» Requirement
Below are the records; copy each line in which "import" can be found.

──────────

import Mathlib
import Literature.Computability.AlgebraicComplexity.NestFreeMatchingPoly
import Summits.ValiantsHypothesis.ValiantsHypothesis.Theorems.FifoMatchingNNDivisionHardStackPowersQueue
import HarnessLib

/-!
# Route FifoMatching — crux `NNDivisionHard` (stmt-ValiantsHypothesis-21181): generic cofactors for ANY admissible block
# size are not certificates

`…NNDivisionHardStackPowersQueue.generic_not_certificate_qp` eliminates the cofactors generic in ONE pinned rainbow direction
(block size `a = ⌊(n+2)/3⌋`).  The generic-cofactor rung `complexity_nn_le_of_generic` holds for every block size `a` with
`4a+2 ≤ 2n`, `n ≤ 3a+1` — about `n/6` distinct directions `prWeight n a`, with pairwise different pin sets — and the
quasi-polynomial bookkeeping only needs `n ≤ 3a+1`:

* `qp_of_exp_le_block` — for every `c`, eventually in `n`, for every `a` with `n ≤ 3a+1`: any `X` with
  `2^{a^{1/6}} ≤ X ≤ 5184(2n+1)⁶(L+1)⁴` forces `2^((log₂ n + c)^c) < L`;
* ★★ `genericBlock_not_certificate_qp` — for every `c`, eventually in `n`: for EVERY admissible block size `a` and EVERY
  cofactor `h` with a unique `prWeight n a`-maximal monomial, `2^((log₂ n + c)^c) < L₊(NN_n · h) + L₊(h)`.

So a cofactor in the open residual of stmt-21181 must TIE at the top of every one of these directions.  HONEST FRAMING:
enlarges an eliminated class; the crux stays OPEN; nothing here bears on `NNNotVP` or on VP ≠ VNP (NOT proved).
References: Jukna–Seiwert–Sergeev 2022 Thm 1 [JuknaSeiwertSergeev2022]; Hrubeš–Yehudayoff 2021 §6 Problem 2 [HrubesYehudayoff2021].
-/

noncomputable section

-- Sub = Summit single-conjunct layout: the duplicated namespace component is mandated by the tree.
set_option linter.dupNamespace false
set_option autoImplicit false

namespace Summit.ValiantsHypothesis.ValiantsHypothesis.Theorems.FifoMatching.NNDivisionHard.GenericBlockFamily

open Finset MvPolynomial Literature.Computability.AlgebraicComplexity
open Summit.ValiantsHypothesis.ValiantsHypothesis.Theorems.FifoMatching.NNDivisionHard.StackPowersQueue
  (prWeight exponent_le complexity_nn_le_of_generic)
open scoped NNReal BigOperators

/-- Quasi-polynomial bookkeeping for an arbitrary block size `a` with `n ≤ 3a+1`. [folklore] -/
theorem qp_of_exp_le_block (c : ℕ) : ∃ n₀ : ℕ, ∀ n : ℕ, n₀ ≤ n → ∀ a : ℕ, n ≤ 3 * a + 1 → ∀ L X : ℕ,
    (2 : ℝ) ^ ((a : ℝ) ^ ((1 : ℝ) / 6)) ≤ (X : ℝ) →
      X ≤ 5184 * (2 * n + 1) ^ 6 * (L + 1) ^ 4 → 2 ^ ((Nat.log 2 n + c) ^ c) < L := by
  obtain ⟨n₂, hn₂⟩ := CorSandwich.polylog_lt_rpow_eventually (c + 36) (c := 1 / 6) (by norm_num)
  refine ⟨3 * n₂ + 7, fun n hn a ha L X HR HA => ?_⟩
  have ha0 : a ≠ 0 := by omega
  set q := (Nat.log 2 n + c) ^ c with hq
  by_contra hcon
  push Not at hcon
  have hlogn : 2 * n + 1 ≤ 2 ^ (Nat.log 2 n + 2) := by
    have := Nat.lt_pow_succ_log_self Nat.one_lt_two n
    rw [pow_succ] at this ⊢
    omega
  have hq1 : 1 ≤ 2 ^ q := Nat.one_le_two_pow
  have hL1 : L + 1 ≤ 2 ^ (q + 1) := by rw [pow_succ]; omega
  have HB : X ≤ 2 ^ (4 * q + 6 * Nat.log 2 n + 29) :=
    calc X ≤ 5184 * (2 * n + 1) ^ 6 * (L + 1) ^ 4 := HA
      _ ≤ 2 ^ 13 * (2 ^ (Nat.log 2 n + 2)) ^ 6 * (2 ^ (q + 1)) ^ 4 := by gcongr; norm_num
      _ = 2 ^ (4 * q + 6 * Nat.log 2 n + 29) := by ring
  have hlog : Nat.log 2 n ≤ Nat.log 2 a + 2 := by
    calc Nat.log 2 n ≤ Nat.log 2 (a * 2 * 2) := Nat.log_mono_right (by omega)
      _ = Nat.log 2 a + 2 := by
          rw [Nat.log_mul_base Nat.one_lt_two (by positivity), Nat.log_mul_base Nat.one_lt_two ha0]
  have HE : 4 * q + 6 * Nat.log 2 n + 29 ≤ (Nat.log 2 a + (c + 36)) ^ (c + 36) := exponent_le c _ _ hlog
  have HC : X ≤ 2 ^ ((Nat.log 2 a + (c + 36)) ^ (c + 36)) := HB.trans (Nat.pow_le_pow_right Nat.two_pos HE)
  have HP := hn₂ a (by omega)
  have H : (2 : ℝ) ^ ((a : ℝ) ^ ((1 : ℝ) / 6)) ≤ (2 : ℝ) ^ ((((Nat.log 2 a + (c + 36)) ^ (c + 36) : ℕ) : ℝ)) := by
    calc (2 : ℝ) ^ ((a : ℝ) ^ ((1 : ℝ) / 6)) ≤ (X : ℝ) := HR
      _ ≤ ((2 ^ ((Nat.log 2 a + (c + 36)) ^ (c + 36)) : ℕ) : ℝ) := by exact_mod_cast HC
      _ = (2 : ℝ) ^ ((((Nat.log 2 a + (c + 36)) ^ (c + 36) : ℕ) : ℝ)) := by
          rw [Nat.cast_pow, Nat.cast_ofNat, Real.rpow_natCast]
  have H' := (Real.rpow_le_rpow_left_iff one_lt_two).1 H
  linarith

/-- ★★ **GENERIC COFACTORS FOR ANY ADMISSIBLE BLOCK SIZE ARE NOT CERTIFICATES**: for every `c`, eventually in `n`, for
EVERY `a` with `4a+2 ≤ 2n`, `n ≤ 3a+1` and EVERY cofactor `h` with a unique `prWeight n a`-maximal monomial,
`2^((log₂ n + c)^c) < L₊(NN_n · h) + L₊(h)`. [cite: JuknaSeiwertSergeev2022, Thm 1] [cite: HrubesYehudayoff2021, §6 Problem 2] -/
theorem genericBlock_not_certificate_qp (c : ℕ) : ∃ n₀ : ℕ, ∀ n : ℕ, n₀ ≤ n →
    ∀ a : ℕ, 4 * a + 2 ≤ 2 * n → n ≤ 3 * a + 1 →
    ∀ h : MvPolynomial (Fin (2 * n) × Fin (2 * n)) ℝ≥0, ∀ e ∈ h.support,
      (∀ e' ∈ h.support, e' ≠ e → Finsupp.weight (prWeight n a) e' < Finsupp.weight (prWeight n a) e) →
      2 ^ ((Nat.log 2 n + c) ^ c) < complexity (nestFreeMatchingPoly n ℝ≥0 * h) + complexity h := by
  obtain ⟨n₁, hn₁⟩ := NNMonotoneExpBound.exp_lower_bound
  obtain ⟨n₀, hn₀⟩ := qp_of_exp_le_block c
  refine ⟨max n₀ (3 * n₁ + 1), fun n hn a h1 h2 h e he hgen => ?_⟩
  have HX := complexity_nn_le_of_generic h1 h2 h he hgen
  have HR := hn₁ a (by omega)
  exact lt_of_lt_of_le (hn₀ n (le_of_max_le_left hn) a h2 _ _ HR HX) (Nat.le_add_right _ _)

end Summit.ValiantsHypothesis.ValiantsHypothesis.Theorems.FifoMatching.NNDivisionHard.GenericBlockFamily

end
import Mathlib.GroupTheory.GroupAction.Defs
import Mathlib.Topology.Compactness.Compact
import Mathlib.Topology.Constructions
import Mathlib.Topology.Order

/-!
# Finitely many open orbits on a compact space (Tier 5, N4.3 (A3) STEP 1)

Kernel form of the topological sentence of route/T5-N4-p5.md (A3) STEP 1:

«The compact space `Y := G(F)\G(𝔸)/K_f` is acted on by `G_∞`; each orbit is open
(the image of the open set `G_∞ g K_f` under the open quotient map), so there are finitely many,
`Y = ⊔_{i=1}^{h} …`, and each orbit is closed (complement of finitely many open orbits), hence
compact.»

Abstract setting: a group `G` acting on a topological space `Y` such that every orbit is open.
Then the orbit space `MulAction.orbitRel.Quotient G Y` (with the quotient topology) is discrete,
every orbit is closed (hence clopen), and — when `Y` is compact — there are only finitely many
orbits and each of them is compact. No topology on `G` is used: the openness of the orbits is
the hypothesis, exactly as in the prose (where it comes from the openness of the quotient map).

Everything is Mathlib-only. The closedness of the orbits does not need compactness (the orbit
space being discrete, a singleton is closed and its preimage is the orbit); compactness is used
only for the finiteness of the orbit space and the compactness of each orbit.
-/

namespace Summit.Ventures.HodgeRepro2.T5CompactOpenOrbits

open MulAction Topology Set

variable {G : Type*} {Y : Type*} [Group G] [MulAction G Y] [TopologicalSpace Y]

/-- The canonical map `Y → Y/G` onto the orbit space is a quotient map for the quotient
topology (Mathlib's `isQuotientMap_quotient_mk'`, instantiated at the setoid `orbitRel G Y`). -/
theorem isQuotientMap_mk :
    IsQuotientMap (Quotient.mk'' : Y → orbitRel.Quotient G Y) :=
  @isQuotientMap_quotient_mk' Y _ (orbitRel G Y)

/-- The canonical map `Y → Y/G` is continuous. -/
theorem continuous_mk : Continuous (Quotient.mk'' : Y → orbitRel.Quotient G Y) :=
  (isQuotientMap_mk (G := G)).continuous

omit [TopologicalSpace Y] in
/-- The fibre of `Y → Y/G` over a point `q` of the orbit space is the orbit `q.orbit`. -/
theorem preimage_mk_singleton_eq_orbit (q : orbitRel.Quotient G Y) :
    (Quotient.mk'' : Y → orbitRel.Quotient G Y) ⁻¹' {q} = q.orbit := by
  ext a
  simp only [mem_preimage, mem_singleton_iff, orbitRel.Quotient.mem_orbit]

omit [TopologicalSpace Y] in
/-- The fibre of `Y → Y/G` over the class of `y` is the orbit of `y`. -/
theorem preimage_mk_singleton_mk_eq_orbit (y : Y) :
    (Quotient.mk'' : Y → orbitRel.Quotient G Y) ⁻¹' {Quotient.mk'' y} = orbit G y :=
  preimage_mk_singleton_eq_orbit (Quotient.mk'' y)

omit [TopologicalSpace Y] in
/-- Every orbit `q.orbit` of a point of the orbit space is an honest orbit `orbit G y`. -/
theorem orbit_eq_orbit_out (q : orbitRel.Quotient G Y) : q.orbit = orbit G q.out :=
  orbitRel.Quotient.orbit_eq_orbit_out q Quotient.out_eq'

/-- If every orbit is open, then every `q.orbit`, `q` in the orbit space, is open. -/
theorem isOpen_orbit' (h : ∀ y : Y, IsOpen (orbit G y)) (q : orbitRel.Quotient G Y) :
    IsOpen q.orbit := by
  rw [orbit_eq_orbit_out]
  exact h _

/-- **Open orbits ⇒ discrete orbit space.** If every orbit of `G` on `Y` is open, the orbit space
`Y/G` carries the discrete topology: the preimage of a singleton `{q}` is the open set `q.orbit`,
and `Y → Y/G` is a quotient map. -/
theorem discreteTopology_of_forall_isOpen_orbit (h : ∀ y : Y, IsOpen (orbit G y)) :
    DiscreteTopology (orbitRel.Quotient G Y) := by
  refine discreteTopology_iff_isOpen_singleton.mpr fun q => ?_
  rw [← (isQuotientMap_mk (G := G)).isOpen_preimage, preimage_mk_singleton_eq_orbit]
  exact isOpen_orbit' h q

/-- **Open orbits are closed.** If every orbit is open, every orbit is also closed: the orbit
space is discrete, so the singleton `{q}` is closed, and the orbit is its preimage under the
continuous map `Y → Y/G`. (No compactness is needed for this.) -/
theorem isClosed_orbit (h : ∀ y : Y, IsOpen (orbit G y)) (y : Y) : IsClosed (orbit G y) := by
  haveI := discreteTopology_of_forall_isOpen_orbit h
  rw [← preimage_mk_singleton_mk_eq_orbit (G := G) y]
  exact (isClosed_discrete _).preimage (continuous_mk (G := G))

/-- If every orbit is open, every orbit is clopen. -/
theorem isClopen_orbit (h : ∀ y : Y, IsOpen (orbit G y)) (y : Y) : IsClopen (orbit G y) :=
  ⟨isClosed_orbit h y, h y⟩

section Compact

variable [CompactSpace Y]

/-- **Finitely many open orbits on a compact space.** If `Y` is compact and every orbit is open,
the orbit space `Y/G` is finite: it is compact (continuous image of `Y`) and discrete. -/
theorem finite_orbitRel_quotient (h : ∀ y : Y, IsOpen (orbit G y)) :
    Finite (orbitRel.Quotient G Y) := by
  haveI := discreteTopology_of_forall_isOpen_orbit h
  exact finite_of_compact_of_discrete

/-- On a compact space with open orbits, the set of orbits `{orbit G y | y}` is a finite set of
subsets of `Y`. -/
theorem finite_range_orbit (h : ∀ y : Y, IsOpen (orbit G y)) :
    (range (orbit G : Y → Set Y)).Finite := by
  haveI := finite_orbitRel_quotient h
  have hrange : range (orbit G : Y → Set Y) =
      range (orbitRel.Quotient.orbit : orbitRel.Quotient G Y → Set Y) := by
    ext s
    constructor
    · rintro ⟨y, rfl⟩
      exact ⟨Quotient.mk'' y, orbitRel.Quotient.orbit_mk y⟩
    · rintro ⟨q, rfl⟩
      exact ⟨q.out, (orbit_eq_orbit_out q).symm⟩
  rw [hrange]
  exact finite_range _

/-- **Finitely many representatives.** On a compact space with open orbits there is a finite set
`s` of points whose orbits cover `Y`: `Y = ⋃_{y ∈ s} orbit G y` (the `g_1, …, g_h` of STEP 1). -/
theorem exists_finset_iUnion_orbit_eq_univ (h : ∀ y : Y, IsOpen (orbit G y)) :
    ∃ s : Finset Y, ⋃ y ∈ s, orbit G y = univ := by
  haveI := finite_orbitRel_quotient h
  haveI : Fintype (orbitRel.Quotient G Y) := Fintype.ofFinite _
  refine ⟨Finset.univ.map ⟨fun q : orbitRel.Quotient G Y => q.out, Quotient.out_injective⟩, ?_⟩
  refine eq_univ_of_forall fun y => ?_
  refine mem_iUnion₂.mpr ⟨(Quotient.mk'' y : orbitRel.Quotient G Y).out, ?_, ?_⟩
  · exact Finset.mem_map_of_mem _ (Finset.mem_univ _)
  · rw [← orbit_eq_orbit_out]
    exact orbitRel.Quotient.mem_orbit.mpr rfl

/-- **Each orbit is compact.** On a compact space with open orbits, every orbit is closed, hence
compact. -/
theorem isCompact_orbit (h : ∀ y : Y, IsOpen (orbit G y)) (y : Y) : IsCompact (orbit G y) :=
  (isClosed_orbit h y).isCompact

/-- Each orbit of a point of the orbit space is compact. -/
theorem isCompact_orbit' (h : ∀ y : Y, IsOpen (orbit G y)) (q : orbitRel.Quotient G Y) :
    IsCompact q.orbit := by
  rw [orbit_eq_orbit_out]
  exact isCompact_orbit h _

/-- The orbit space is finite and each orbit is clopen and compact — STEP 1's sentence in one
statement. -/
theorem finite_and_forall_isClopen_isCompact (h : ∀ y : Y, IsOpen (orbit G y)) :
    Finite (orbitRel.Quotient G Y) ∧ ∀ y : Y, IsClopen (orbit G y) ∧ IsCompact (orbit G y) :=
  ⟨finite_orbitRel_quotient h, fun y => ⟨isClopen_orbit h y, isCompact_orbit h y⟩⟩

end Compact

end Summit.Ventures.HodgeRepro2.T5CompactOpenOrbits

──────────

» Response area
import Mathlib
import Literature.Computability.AlgebraicComplexity.NestFreeMatchingPoly
import Summits.ValiantsHypothesis.ValiantsHypothesis.Theorems.FifoMatchingNNDivisionHardStackPowersQueue
import HarnessLib
import Mathlib.GroupTheory.GroupAction.Defs
import Mathlib.Topology.Compactness.Compact
import Mathlib.Topology.Constructions
import Mathlib.Topology.Order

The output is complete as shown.